[Dataset excerpts]
::::::

import Summits.ResolutionOfSingularities.ResolutionOfSingularities.Theorems.StallVertexLineTurn
import HarnessLib

/-!
# StallVertexRegime — decomp-res node «StallVertex» (lens-5 g20/g21 rev 6), add-on tree file 14 of the node

Content VERBATIM from the decomp-res lens-5 file `HOME/decomp-res-lens-5/g21/StallVertex.lean` rev 6 (pin 95ed6f6f,
3 344 l; rev 6 SUPERSEDES rev 5 5d7e6b95,
rev 4 74ef32c0 and rev 3 549891b7 as landing source — pure insertions, all earlier statements byte-identical
(critic machine diffs); HOME = run/shared/lean/pub/decomp-res).
The rev-0/1/2 sections are ALREADY in the tree (`StallVertexForms` / `Kernels` / `Walk` / `Classes` / `Clean` /
`Rigid` / `Lines` / `RigidClasses` / `MaxContactCutStallVertex`,
writer g7); the add-on files carry ONLY the declarations NEW in rev 3 / 4 / 5 / 6.  Critic: CRITIC-LEDGER rows 142c
(rev 3: the old-letter law, CLEARED 2026-08-30T21:45:00Z),
142d (rev 4: the general carried-line law + line dichotomy, DECIDED +1, 22:09:45Z), 142e (rev 5: the turn law,
22:25:58Z), 142f (rev 6: THE EVENT-FREE LEAF IS EMPTY +
THE MONOMIAL REGIME, DECIDED +1 for (S) as a whole, 22:52:49Z) — landing orders INBOX :362 / :396 / :429 (2) /
:471.  Landed by decomp-res writer g8 as `StallVertexCarry`
(§1d–§1e), `StallVertexOldLetter` (§1g + §3d–§3e), `StallVertexLineTurn` (§3f–§3g),
`StallVertexLetterClasses` (§4d–§4e classes and exact re-locations),
`StallVertexRegime` (§1i the monomial carry law + §3h a derivative is always carried / the monomial step),
`StallVertexStraightClasses` (§4f + §4g classes and exact
re-locations) and the wiring file `MaxContactCutStallVertexEvents` (every new `closes_…` /
`defectWalksDeep_iff_…` BY NAME on `MaxContactCut.DefectWalksDeep`).
All `--supports stmt-ResolutionOfSingularities-31770`.  Every file of the node is in the Theses cone (the lens
imports the in-cone `DifferentialShade`), so the located
residual is booked on the route by RE-LOCATING the existing aside 28122 `CFNoSkewJointTailsDeep` to
`StallVertex.NoMonomialRegimeSkewStalledTailsDeep` (EXACT,
hypothesis-free chain skew ↔ vertexBound ↔ rigid ↔ lineFree ↔ letterFree ↔ eventFree ↔ straight ↔
monomialRegime: `skew_iff_monomialRegime`) — one aside on this
column, superseding the straight / event-free re-locations (critic row 142f: «file only the newest, exactly one
aside on this column; decided cells not filed»).

§1i (rev 6, `section Algebra`) THE MONOMIAL CARRY LAW `carry_monomial_of_clean` (through a clean move a monomial
cone `ρ·u^S` stays a monomial: chart letter
re-booked with exponent `d − a`, translated letters lost, kept letters kept); §3h (rev 6, `section Walk`) A
DERIVATIVE IS ALWAYS CARRIED — `muP_zero_ne_top` /
**`muP_ne_top`** (`μ_P < ∞` at every time of a root walk: else the top ideal is `⊥` and the origin is not an
isolated top point) — and THE MONOMIAL STEP
**`monomial_step`** (explicit one-step dynamics of a young monomial cone under a clean stalled move).  PROVED, 0
sorry.  Imports `StallVertexLineTurn`.

[WRITER NOTE (decomp-res writer g8): file split only; namespace, opens, section variables and every declaration
exactly as in the lens (global `set_option` dropped; the lens's `set_option maxHeartbeats … in` lines kept; the
lens's private copy `flat_monomial'` of the landed
`Literature.AlgebraicGeometry.Resolution.PointBlowup.flat_monomial` is dropped and cited by its full name).]

(Sources: KawanoueMatsuki2016 Prop. 4 (2), §4.1; Kawanoue2007 Lemma 2.2.1.2; BierstoneGrigorievMilmanWlodarczyk2011
Def. 3.1.3; Hauser2010; HauserPerlega2024; Moh1987; CossartPiltant2008; Giraud1975; Hironaka1964; ZariskiSamuelII Ch. VIII §2.)
-/

noncomputable section

open MvPolynomial Finset
open Literature.AlgebraicGeometry.Resolution
open Literature.AlgebraicGeometry.Resolution.Hauser2010
open Literature.AlgebraicGeometry.Resolution.HauserPerlega2024
open Literature.Barriers.ResolutionOfSingularities
open Literature.AlgebraicGeometry.Resolution.PointBlowup
open Summit.ResolutionOfSingularities.ResolutionOfSingularities.Theses
open Summit.ResolutionOfSingularities.ResolutionOfSingularities.Theorems.TightDefectClasses
open Summit.ResolutionOfSingularities.ResolutionOfSingularities.Theorems.ProximityCut
open Summit.ResolutionOfSingularities.ResolutionOfSingularities.Theorems.ExitLaw
open Summit.ResolutionOfSingularities.ResolutionOfSingularities.Theorems.DifferentialShade

namespace Summit.ResolutionOfSingularities.ResolutionOfSingularities.Theorems.StallVertex

section Algebra

variable {σ : Type*} {K : Type*} [Field K] [Fintype σ] [DecidableEq σ]

/-! ### §1i THE MONOMIAL CARRY LAW: through a clean move a monomial cone `ρ·u^S` stays a monomial (the algebra of the
MONOMIAL REGIME, rev 6) -/

/-- **THE MONOMIAL CARRY LAW (algebraic, one clean move).**  Let `G` have order `d` and initial form THE MONOMIAL
`ρ·u^S`, and let the move `(j, b)` (`b_j = 0`, level `a ≤ d`) be CLEAN for `G`.  Then the transform
`G' = translate b (chartTransform a j G)` has order `(d − a) + |S♭|` and initial form THE MONOMIAL
`(ρ·∏_{bᵢ ≠ 0} bᵢ^{Sᵢ}) · u_j^{d−a} · u^{S♭}` with `S♭ = (S ∖ j)|_{bᵢ = 0}`: the chart
letter is RE-BOOKED with exponent
exactly `d − a`, the translated letters are LOST (their powers become units at the new point), the untranslated letters
are KEPT with their exponents.  (The `γ = 0` reading of the carry law `carry_of_clean`, freed of its line.) [new] [folklore] -/
theorem carry_monomial_of_clean [DecidableEq K] (b : σ → K) {j : σ} (hbj : b j = 0) {a d : ℕ} (had : a ≤ d)
    {G : MvPolynomial σ K} (hd : ordZero G = d) (S : σ →₀ ℕ) {ρ : K} (hρ : ρ ≠ 0)
    (hG : homogeneousComponent d G = monomial S ρ) (hcl : CleanMove d j b G) :
    ordZero (PointBlowup.translate b (chartTransform a j G)) =
        ((d - a + ((S.erase j).filter (fun i => b i = 0)).degree : ℕ) : ℕ∞) ∧
      homogeneousComponent (d - a + ((S.erase j).filter (fun i => b i = 0)).degree)
          (PointBlowup.translate b (chartTransform a j G)) =
        monomial (Finsupp.single j (d - a) + (S.erase j).filter (fun i => b i = 0))
          (ρ * ∏ i ∈ univ.filter (fun i => b i ≠ 0), b i ^ ((S.erase j) i)) := by
  classical
  obtain ⟨U, hUdef⟩ : ∃ U : MvPolynomial σ K,
      U = ∏ i ∈ univ.filter (fun i => b i ≠ 0), (X i + C (b i) : MvPolynomial σ K) ^ ((S.erase j) i) := ⟨_, rfl⟩
  obtain ⟨sf, hsfdef⟩ : ∃ sf : σ →₀ ℕ, sf = (S.erase j).filter (fun i => b i = 0) := ⟨_, rfl⟩
  rw [← hsfdef]
  have hu0 : (∏ i ∈ univ.filter (fun i => b i ≠ 0), b i ^ ((S.erase j) i)) ≠ 0 :=
    Finset.prod_ne_zero_iff.mpr fun i hi => pow_ne_zero _ (Finset.mem_filter.mp hi).2
  have hUc : constantCoeff U = ∏ i ∈ univ.filter (fun i => b i ≠ 0), b i ^ ((S.erase j) i) := by
    rw [hUdef]; exact constantCoeff_prod_X_add_C_pow b _ _
  have hU0 : ordZero U = 0 := by rw [ordZero_eq_zero_iff, hUc]; exact hu0
  -- the direction form of a monomial cone: the kept monomial times a unit
  have hdir : dirForm d j b G = monomial sf ρ * U := by
    rw [dirForm_eq_dehom, hG]
    unfold dehom
    rw [Literature.AlgebraicGeometry.Resolution.PointBlowup.flat_monomial, WeightedBlowup.translate_monomial, prod_X_add_C_pow_split, ← hUdef, ← hsfdef, ← mul_assoc,
      C_mul_monomial, mul_one]
  have hn : ordZero (dirForm d j b G) = ((sf.degree : ℕ) : ℕ∞) := by
    rw [hdir, ordZero_mul, ordZero_monomial _ hρ, hU0, add_zero]
  have hsfhom : (monomial sf ρ : MvPolynomial σ K).IsHomogeneous sf.degree := isHomogeneous_monomial _ rfl
  have hin : homogeneousComponent sf.degree (dirForm d j b G) =
      monomial sf (ρ * ∏ i ∈ univ.filter (fun i => b i ≠ 0), b i ^ ((S.erase j) i)) := by
    rw [hdir, show sf.degree = sf.degree + 0 from rfl, homogeneousComponent_mul_of_isHomogeneous' hsfhom,
      homogeneousComponent_zero, ← constantCoeff_eq, hUc, mul_comm ((monomial sf) ρ) (C _), C_mul_monomial, mul_comm ρ]
  refine ⟨ordZero_move_of_clean b hbj had hd hn hcl, ?_⟩
  rw [initialForm_move_of_clean b hbj had hd hn hcl, hin, X_pow_eq_monomial, monomial_mul, one_mul]

end Algebra

section Walk

variable {K : Type} [Field K] [DecidableEq K]

variable {q : ℕ} {s₀ : State (Fin 3) K}

/-! ### §3h A DERIVATIVE IS ALWAYS CARRIED (`μ_P < ∞` at every time of a root walk) and THE MONOMIAL STEP (rev 6) -/

/-- **At the root of a forced walk some derivative `∂_J F`, `0 < |J| < q`, is non-zero** — otherwise every Hasse–Schmidt
derivative `D^{(d)} F` (`d ≠ 0`, `|d| < q`) vanishes, the top ideal `J_F` is `⊥`, and the origin is NOT an isolated
top point, against `W.isolated 0` — hence `μ_P(ifp W 0) < ∞`: the carried family is non-empty and non-zero.
[folklore: BierstoneGrigorievMilmanWlodarczyk2011 Def. 3.1.3 (isolation); Kawanoue2007 Lemma 2.2.1.2 (derivative
indices)] [folklore] -/
theorem muP_zero_ne_top (W : ForcedWalk q s₀) : (ifp W 0).muP q ≠ ⊤ := by
  classical
  have hne : (IFPState.derivIndices q s₀.F).Nonempty := by
    by_contra h0
    rw [Finset.not_nonempty_iff_eq_empty] at h0
    obtain ⟨N, g, hg0, hg⟩ := W.isolated 0
    have hF : (W.st 0).F = s₀.F := by rw [W.st_zero]
    have hbot : topIdeal q (W.st 0).F = ⊥ := by
      rw [hF]
      refine Ideal.span_eq_bot.mpr ?_
      rintro _ ⟨d, ⟨hd0, hdq⟩, rfl⟩
      show Literature.AlgebraicGeometry.Resolution.hasseDeriv K d s₀.F = 0
      by_contra hne
      obtain ⟨β, hβ⟩ := MvPolynomial.ne_zero_iff.mp hne
      rw [coeff_hasseDeriv] at hβ
      have hc : coeff (d + β) s₀.F ≠ 0 := fun h => hβ (by rw [h, mul_zero])
      have hdeg : 0 < d.degree := by
        rw [pos_iff_ne_zero]; exact fun h => hd0 ((Finsupp.degree_eq_zero_iff d).mp h)
      have hmem : d ∈ IFPState.derivIndices q s₀.F := by
        unfold IFPState.derivIndices
        rw [Finset.mem_filter, Finset.mem_biUnion]
        refine ⟨⟨d + β, mem_support_iff.mpr hc, Finset.mem_Iic.mpr le_self_add⟩, hdeg, hdq, ?_⟩
        rw [PointBlowup.hasseDeriv_eq_hasseDeriv]; exact hne
      rw [h0] at hmem
      exact Finset.notMem_empty _ hmem
    have h1 := hg 0
    rw [hbot, Ideal.mem_bot] at h1
    rcases mul_eq_zero.mp h1 with h | h
    · exact hg0 (by rw [h, map_zero])
    · exact pow_ne_zero N (X_ne_zero (0 : Fin 3)) h
  obtain ⟨J, hJ⟩ := hne
  have hJ' : J ∈ (ifp W 0).idx := by rw [idx_ifp]; exact hJ
  have hgen : (ifp W 0).gen J ≠ 0 := by
    unfold IFPState.derivIndices at hJ
    exact (Finset.mem_filter.mp hJ).2.2.2
  obtain ⟨n, hn⟩ := exists_ordZero_eq_natCast hgen
  intro htop
  have hle : (ifp W 0).muP q ≤ levelRatio (ordZero ((ifp W 0).gen J)) (q - J.degree) := Finset.inf_le hJ'
  rw [htop, hn, levelRatio_natCast, top_le_iff] at hle
  exact WithTop.coe_ne_top hle

/-- **A DERIVATIVE IS ALWAYS CARRIED: `μ_P(ifp W t) < ∞` at EVERY time of a forced walk from a root** (kernel, every
`q`, every field): non-empty and non-zero at the root (`muP_zero_ne_top`), and a non-zero carried derivative stays
non-zero (`muP_ne_top_succ`).  The «unit already resolved, `μ_P = ∞`» alternative of every located residual is
VACUOUS. [folklore] -/
theorem muP_ne_top {p e : ℕ} (hp : p.Prime) [CharP K p] {s₀ : State (Fin 3) K} (hs : IsRoot (p ^ e) s₀)
    (W : ForcedWalk (p ^ e) s₀) (t : ℕ) : (ifp W t).muP (p ^ e) ≠ ⊤ :=
  muP_ne_top_of_le hp hs W (muP_zero_ne_top W) (Nat.zero_le t)

/-- **THE MONOMIAL STEP (walk law of the monomial regime).**  At a stalled move `t` of a root walk that is clean for the
minimisers, let `J₀` be a `μ_P`-minimiser whose tangent cone is THE MONOMIAL `ρ·u^S` (`|S| = d₀ = ord₀
g₀`, level `a₀`).
Then `a₀ ≤ d₀`, and at `t + 1` the index `J₀` is again a minimiser (stall rigidity) whose cone is THE MONOMIAL
`ρ'·u^{S'}`, `S' = (d₀ − a₀)·e_{j_t} + (S ∖ j_t)|_{b_t = 0}`, `ρ' = ρ·∏_{b_t i ≠ 0} (b_t
i)^{S_i}`: the chart letter is
re-booked with exponent `d₀ − a₀ = a₀(μ_P − 1)`, translated letters are lost, kept letters keep their exponents, and
`ord₀ g₀' = (d₀ − a₀) + |S'| − (d₀ − a₀) = d₀ − a₀ + (kept mass)`. [new] [folklore] -/
theorem monomial_step {p e : ℕ} (hp : p.Prime) [CharP K p] {s₀ : State (Fin 3) K} (hs : IsRoot (p ^ e) s₀)
    (W : ForcedWalk (p ^ e) s₀) (t : ℕ)
    (hst : (ifp W (t + 1)).muTilde (p ^ e) = (ifp W t).muTilde (p ^ e)) (hcl : CleanAt W t)
    {J₀ : Fin 3 →₀ ℕ} (hJ₀ : J₀ ∈ (ifp W t).idx)
    (hμ : (ifp W t).muP (p ^ e) = levelRatio (ordZero ((ifp W t).gen J₀)) (p ^ e - J₀.degree))
    (S : Fin 3 →₀ ℕ) {ρ : K} (hρ : ρ ≠ 0) (hd₀ : ordZero ((ifp W t).gen J₀) = ((S.degree : ℕ) : ℕ∞))
    (hG : homogeneousComponent S.degree ((ifp W t).gen J₀) = monomial S ρ) :
    J₀ ∈ (ifp W (t + 1)).idx ∧
      (ifp W (t + 1)).muP (p ^ e) = levelRatio (ordZero ((ifp W (t + 1)).gen J₀)) (p ^ e - J₀.degree) ∧
      p ^ e - J₀.degree ≤ S.degree ∧
      ordZero ((ifp W (t + 1)).gen J₀) =
        ((S.degree - (p ^ e - J₀.degree) + ((S.erase (W.j t)).filter (fun i => W.b t i = 0)).degree : ℕ) : ℕ∞) ∧
      homogeneousComponent (S.degree - (p ^ e - J₀.degree) + ((S.erase (W.j t)).filter (fun i => W.b t i = 0)).degree)
          ((ifp W (t + 1)).gen J₀) =
        monomial (Finsupp.single (W.j t) (S.degree - (p ^ e - J₀.degree)) +
            (S.erase (W.j t)).filter (fun i => W.b t i = 0))
          (ρ * ∏ i ∈ univ.filter (fun i => W.b t i ≠ 0), W.b t i ^ ((S.erase (W.j t)) i)) := by
  classical
  have hgne : (ifp W t).gen J₀ ≠ 0 := by
    intro h0; rw [h0, ordZero_zero] at hd₀; exact ENat.top_ne_coe _ hd₀
  have ha : p ^ e - J₀.degree ≤ S.degree := by
    have := sing_ifp hp hs W t J₀ hJ₀ hgne
    rw [hd₀] at this; exact_mod_cast this
  have hcarry := carry_monomial_of_clean (W.b t) (W.onExc t) ha hd₀ S hρ hG (hcl J₀ hJ₀ hμ _ hd₀)
  have hgen : (ifp W (t + 1)).gen J₀ =
      PointBlowup.translate (W.b t) (chartTransform (p ^ e - J₀.degree) (W.j t) ((ifp W t).gen J₀)) := by
    rw [ifp_succ]; rfl
  have hrig := stall_rigid (p ^ e) (W.j t) (W.b t) (W.onExc t) (ifp W t) (fun J hJ => (level_bounds W t J hJ).2)
    (sing_ifp hp hs W t) (by rw [← ifp_succ]; exact hst.symm.le) hJ₀ hμ hd₀
  refine ⟨by rw [idx_ifp] at hJ₀ ⊢; exact hJ₀, by rw [ifp_succ]; exact hrig.2.2.1, ha, ?_, ?_⟩
  · rw [hgen, hcarry.1]
  · rw [hgen, hcarry.2]

end Walk

end Summit.ResolutionOfSingularities.ResolutionOfSingularities.Theorems.StallVertex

::::::

**Aim of the task**: Retype every line up to and including the one that contains "# StallVertexRegime —", beginning at the first line of the records, with no edits.

**The completed task**:
import Summits.ResolutionOfSingularities.ResolutionOfSingularities.Theorems.StallVertexLineTurn
import HarnessLib

/-!
# StallVertexRegime — decomp-res node «StallVertex» (lens-5 g20/g21 rev 6), add-on tree file 14 of the node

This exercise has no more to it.